PROBLEM = After finding the line that includes "set_option autoImplicit false" in the records below, transcribe it and each line after it through the last, exactly, and add nothing.

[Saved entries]
# # #

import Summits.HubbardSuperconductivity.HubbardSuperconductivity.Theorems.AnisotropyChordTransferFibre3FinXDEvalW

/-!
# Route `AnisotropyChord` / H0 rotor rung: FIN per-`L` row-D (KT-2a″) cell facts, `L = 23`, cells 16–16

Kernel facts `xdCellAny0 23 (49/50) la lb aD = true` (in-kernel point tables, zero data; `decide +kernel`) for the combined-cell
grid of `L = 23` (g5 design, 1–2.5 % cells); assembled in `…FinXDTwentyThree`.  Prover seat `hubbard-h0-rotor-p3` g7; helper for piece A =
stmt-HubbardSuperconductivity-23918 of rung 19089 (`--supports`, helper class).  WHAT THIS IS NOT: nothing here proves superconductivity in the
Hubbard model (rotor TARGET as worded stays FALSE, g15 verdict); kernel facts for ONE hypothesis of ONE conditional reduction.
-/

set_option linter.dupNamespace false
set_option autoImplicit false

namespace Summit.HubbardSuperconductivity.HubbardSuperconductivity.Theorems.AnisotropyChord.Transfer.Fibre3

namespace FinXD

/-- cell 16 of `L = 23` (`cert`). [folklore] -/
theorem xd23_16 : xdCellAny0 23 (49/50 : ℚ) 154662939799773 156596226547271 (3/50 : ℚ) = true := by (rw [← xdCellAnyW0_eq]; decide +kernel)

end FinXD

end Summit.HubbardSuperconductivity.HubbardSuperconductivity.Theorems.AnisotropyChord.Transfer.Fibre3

# # #

RESPONSE BOX =
set_option autoImplicit false

namespace Summit.HubbardSuperconductivity.HubbardSuperconductivity.Theorems.AnisotropyChord.Transfer.Fibre3

namespace FinXD

/-- cell 16 of `L = 23` (`cert`). [folklore] -/
theorem xd23_16 : xdCellAny0 23 (49/50 : ℚ) 154662939799773 156596226547271 (3/50 : ℚ) = true := by (rw [← xdCellAnyW0_eq]; decide +kernel)

end FinXD

end Summit.HubbardSuperconductivity.HubbardSuperconductivity.Theorems.AnisotropyChord.Transfer.Fibre3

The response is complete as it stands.